Task to carry out. The entries below are to be printed again word for word.
┌──
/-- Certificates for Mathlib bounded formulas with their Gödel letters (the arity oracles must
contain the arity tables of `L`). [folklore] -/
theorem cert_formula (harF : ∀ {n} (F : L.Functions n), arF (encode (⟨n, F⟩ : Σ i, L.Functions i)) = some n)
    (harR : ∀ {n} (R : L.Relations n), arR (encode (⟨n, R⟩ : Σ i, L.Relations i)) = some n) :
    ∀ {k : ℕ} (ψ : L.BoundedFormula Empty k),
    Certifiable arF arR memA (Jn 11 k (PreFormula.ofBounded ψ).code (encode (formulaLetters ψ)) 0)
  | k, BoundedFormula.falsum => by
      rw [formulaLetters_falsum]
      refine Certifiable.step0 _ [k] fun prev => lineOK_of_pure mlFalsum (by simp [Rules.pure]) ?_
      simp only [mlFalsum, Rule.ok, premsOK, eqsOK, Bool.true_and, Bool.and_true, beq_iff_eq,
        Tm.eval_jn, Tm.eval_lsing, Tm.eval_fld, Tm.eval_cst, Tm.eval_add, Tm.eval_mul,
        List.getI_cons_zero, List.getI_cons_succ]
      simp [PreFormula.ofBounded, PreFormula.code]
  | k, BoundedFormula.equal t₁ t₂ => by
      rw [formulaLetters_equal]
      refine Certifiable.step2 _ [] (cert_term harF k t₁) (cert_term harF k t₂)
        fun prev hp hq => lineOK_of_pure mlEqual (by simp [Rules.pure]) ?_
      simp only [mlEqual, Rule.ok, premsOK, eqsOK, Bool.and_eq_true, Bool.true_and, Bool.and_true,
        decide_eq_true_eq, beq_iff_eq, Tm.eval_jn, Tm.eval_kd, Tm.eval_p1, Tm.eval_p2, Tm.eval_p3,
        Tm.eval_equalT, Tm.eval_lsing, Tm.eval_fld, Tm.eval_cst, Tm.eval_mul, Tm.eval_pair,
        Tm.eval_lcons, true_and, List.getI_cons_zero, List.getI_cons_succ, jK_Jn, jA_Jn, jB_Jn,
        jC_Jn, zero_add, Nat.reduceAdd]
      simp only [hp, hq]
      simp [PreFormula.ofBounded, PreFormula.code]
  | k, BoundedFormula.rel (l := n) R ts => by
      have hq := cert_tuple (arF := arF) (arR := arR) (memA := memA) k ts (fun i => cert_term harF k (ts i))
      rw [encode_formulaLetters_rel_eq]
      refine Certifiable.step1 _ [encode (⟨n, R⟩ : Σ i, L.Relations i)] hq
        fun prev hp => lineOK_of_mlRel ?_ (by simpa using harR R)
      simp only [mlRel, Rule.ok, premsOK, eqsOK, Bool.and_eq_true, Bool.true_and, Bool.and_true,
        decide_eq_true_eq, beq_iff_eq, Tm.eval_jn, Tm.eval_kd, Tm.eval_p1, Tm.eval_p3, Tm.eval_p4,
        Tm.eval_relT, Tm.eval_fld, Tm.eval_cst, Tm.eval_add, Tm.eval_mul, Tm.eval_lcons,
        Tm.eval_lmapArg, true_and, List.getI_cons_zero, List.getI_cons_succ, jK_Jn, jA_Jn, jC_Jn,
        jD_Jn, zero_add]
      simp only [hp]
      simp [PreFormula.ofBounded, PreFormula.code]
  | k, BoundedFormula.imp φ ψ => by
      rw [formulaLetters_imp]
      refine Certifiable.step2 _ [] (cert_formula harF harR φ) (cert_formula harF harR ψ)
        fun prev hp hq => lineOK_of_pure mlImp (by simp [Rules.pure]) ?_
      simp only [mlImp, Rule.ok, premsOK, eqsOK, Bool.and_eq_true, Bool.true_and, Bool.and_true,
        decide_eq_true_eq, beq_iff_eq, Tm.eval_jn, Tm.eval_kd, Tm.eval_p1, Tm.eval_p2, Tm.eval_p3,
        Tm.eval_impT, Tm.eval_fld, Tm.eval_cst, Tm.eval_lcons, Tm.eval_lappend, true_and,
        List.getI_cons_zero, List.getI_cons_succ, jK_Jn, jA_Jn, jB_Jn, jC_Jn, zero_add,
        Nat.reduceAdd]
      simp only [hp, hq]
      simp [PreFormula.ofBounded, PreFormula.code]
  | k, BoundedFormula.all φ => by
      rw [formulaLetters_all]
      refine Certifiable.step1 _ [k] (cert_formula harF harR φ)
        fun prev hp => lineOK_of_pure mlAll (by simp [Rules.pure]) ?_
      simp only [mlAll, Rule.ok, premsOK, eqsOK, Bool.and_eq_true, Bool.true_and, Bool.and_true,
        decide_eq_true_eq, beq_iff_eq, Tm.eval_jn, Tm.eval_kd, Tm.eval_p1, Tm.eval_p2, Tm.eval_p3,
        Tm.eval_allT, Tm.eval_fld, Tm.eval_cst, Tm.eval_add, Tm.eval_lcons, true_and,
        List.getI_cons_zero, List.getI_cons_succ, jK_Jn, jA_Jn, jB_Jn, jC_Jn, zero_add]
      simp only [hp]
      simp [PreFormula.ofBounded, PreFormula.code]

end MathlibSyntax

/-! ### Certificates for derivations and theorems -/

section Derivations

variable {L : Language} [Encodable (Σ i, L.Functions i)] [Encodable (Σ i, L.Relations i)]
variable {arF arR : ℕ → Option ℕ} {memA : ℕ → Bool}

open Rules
└──
Answer box.
/-- Certificates for Mathlib bounded formulas with their Gödel letters (the arity oracles must
contain the arity tables of `L`). [folklore] -/
theorem cert_formula (harF : ∀ {n} (F : L.Functions n), arF (encode (⟨n, F⟩ : Σ i, L.Functions i)) = some n)
    (harR : ∀ {n} (R : L.Relations n), arR (encode (⟨n, R⟩ : Σ i, L.Relations i)) = some n) :
    ∀ {k : ℕ} (ψ : L.BoundedFormula Empty k),
    Certifiable arF arR memA (Jn 11 k (PreFormula.ofBounded ψ).code (encode (formulaLetters ψ)) 0)
  | k, BoundedFormula.falsum => by
      rw [formulaLetters_falsum]
      refine Certifiable.step0 _ [k] fun prev => lineOK_of_pure mlFalsum (by simp [Rules.pure]) ?_
      simp only [mlFalsum, Rule.ok, premsOK, eqsOK, Bool.true_and, Bool.and_true, beq_iff_eq,
        Tm.eval_jn, Tm.eval_lsing, Tm.eval_fld, Tm.eval_cst, Tm.eval_add, Tm.eval_mul,
        List.getI_cons_zero, List.getI_cons_succ]
      simp [PreFormula.ofBounded, PreFormula.code]
  | k, BoundedFormula.equal t₁ t₂ => by
      rw [formulaLetters_equal]
      refine Certifiable.step2 _ [] (cert_term harF k t₁) (cert_term harF k t₂)
        fun prev hp hq => lineOK_of_pure mlEqual (by simp [Rules.pure]) ?_
      simp only [mlEqual, Rule.ok, premsOK, eqsOK, Bool.and_eq_true, Bool.true_and, Bool.and_true,
        decide_eq_true_eq, beq_iff_eq, Tm.eval_jn, Tm.eval_kd, Tm.eval_p1, Tm.eval_p2, Tm.eval_p3,
        Tm.eval_equalT, Tm.eval_lsing, Tm.eval_fld, Tm.eval_cst, Tm.eval_mul, Tm.eval_pair,
        Tm.eval_lcons, true_and, List.getI_cons_zero, List.getI_cons_succ, jK_Jn, jA_Jn, jB_Jn,
        jC_Jn, zero_add, Nat.reduceAdd]
      simp only [hp, hq]
      simp [PreFormula.ofBounded, PreFormula.code]
  | k, BoundedFormula.rel (l := n) R ts => by
      have hq := cert_tuple (arF := arF) (arR := arR) (memA := memA) k ts (fun i => cert_term harF k (ts i))
      rw [encode_formulaLetters_rel_eq]
      refine Certifiable.step1 _ [encode (⟨n, R⟩ : Σ i, L.Relations i)] hq
        fun prev hp => lineOK_of_mlRel ?_ (by simpa using harR R)
      simp only [mlRel, Rule.ok, premsOK, eqsOK, Bool.and_eq_true, Bool.true_and, Bool.and_true,
        decide_eq_true_eq, beq_iff_eq, Tm.eval_jn, Tm.eval_kd, Tm.eval_p1, Tm.eval_p3, Tm.eval_p4,
        Tm.eval_relT, Tm.eval_fld, Tm.eval_cst, Tm.eval_add, Tm.eval_mul, Tm.eval_lcons,
        Tm.eval_lmapArg, true_and, List.getI_cons_zero, List.getI_cons_succ, jK_Jn, jA_Jn, jC_Jn,
        jD_Jn, zero_add]
      simp only [hp]
      simp [PreFormula.ofBounded, PreFormula.code]
  | k, BoundedFormula.imp φ ψ => by
      rw [formulaLetters_imp]
      refine Certifiable.step2 _ [] (cert_formula harF harR φ) (cert_formula harF harR ψ)
        fun prev hp hq => lineOK_of_pure mlImp (by simp [Rules.pure]) ?_
      simp only [mlImp, Rule.ok, premsOK, eqsOK, Bool.and_eq_true, Bool.true_and, Bool.and_true,
        decide_eq_true_eq, beq_iff_eq, Tm.eval_jn, Tm.eval_kd, Tm.eval_p1, Tm.eval_p2, Tm.eval_p3,
        Tm.eval_impT, Tm.eval_fld, Tm.eval_cst, Tm.eval_lcons, Tm.eval_lappend, true_and,
        List.getI_cons_zero, List.getI_cons_succ, jK_Jn, jA_Jn, jB_Jn, jC_Jn, zero_add,
        Nat.reduceAdd]
      simp only [hp, hq]
      simp [PreFormula.ofBounded, PreFormula.code]
  | k, BoundedFormula.all φ => by
      rw [formulaLetters_all]
      refine Certifiable.step1 _ [k] (cert_formula harF harR φ)
        fun prev hp => lineOK_of_pure mlAll (by simp [Rules.pure]) ?_
      simp only [mlAll, Rule.ok, premsOK, eqsOK, Bool.and_eq_true, Bool.true_and, Bool.and_true,
        decide_eq_true_eq, beq_iff_eq, Tm.eval_jn, Tm.eval_kd, Tm.eval_p1, Tm.eval_p2, Tm.eval_p3,
        Tm.eval_allT, Tm.eval_fld, Tm.eval_cst, Tm.eval_add, Tm.eval_lcons, true_and,
        List.getI_cons_zero, List.getI_cons_succ, jK_Jn, jA_Jn, jB_Jn, jC_Jn, zero_add]
      simp only [hp]
      simp [PreFormula.ofBounded, PreFormula.code]

end MathlibSyntax

/-! ### Certificates for derivations and theorems -/

section Derivations

variable {L : Language} [Encodable (Σ i, L.Functions i)] [Encodable (Σ i, L.Relations i)]
variable {arF arR : ℕ → Option ℕ} {memA : ℕ → Bool}

open Rules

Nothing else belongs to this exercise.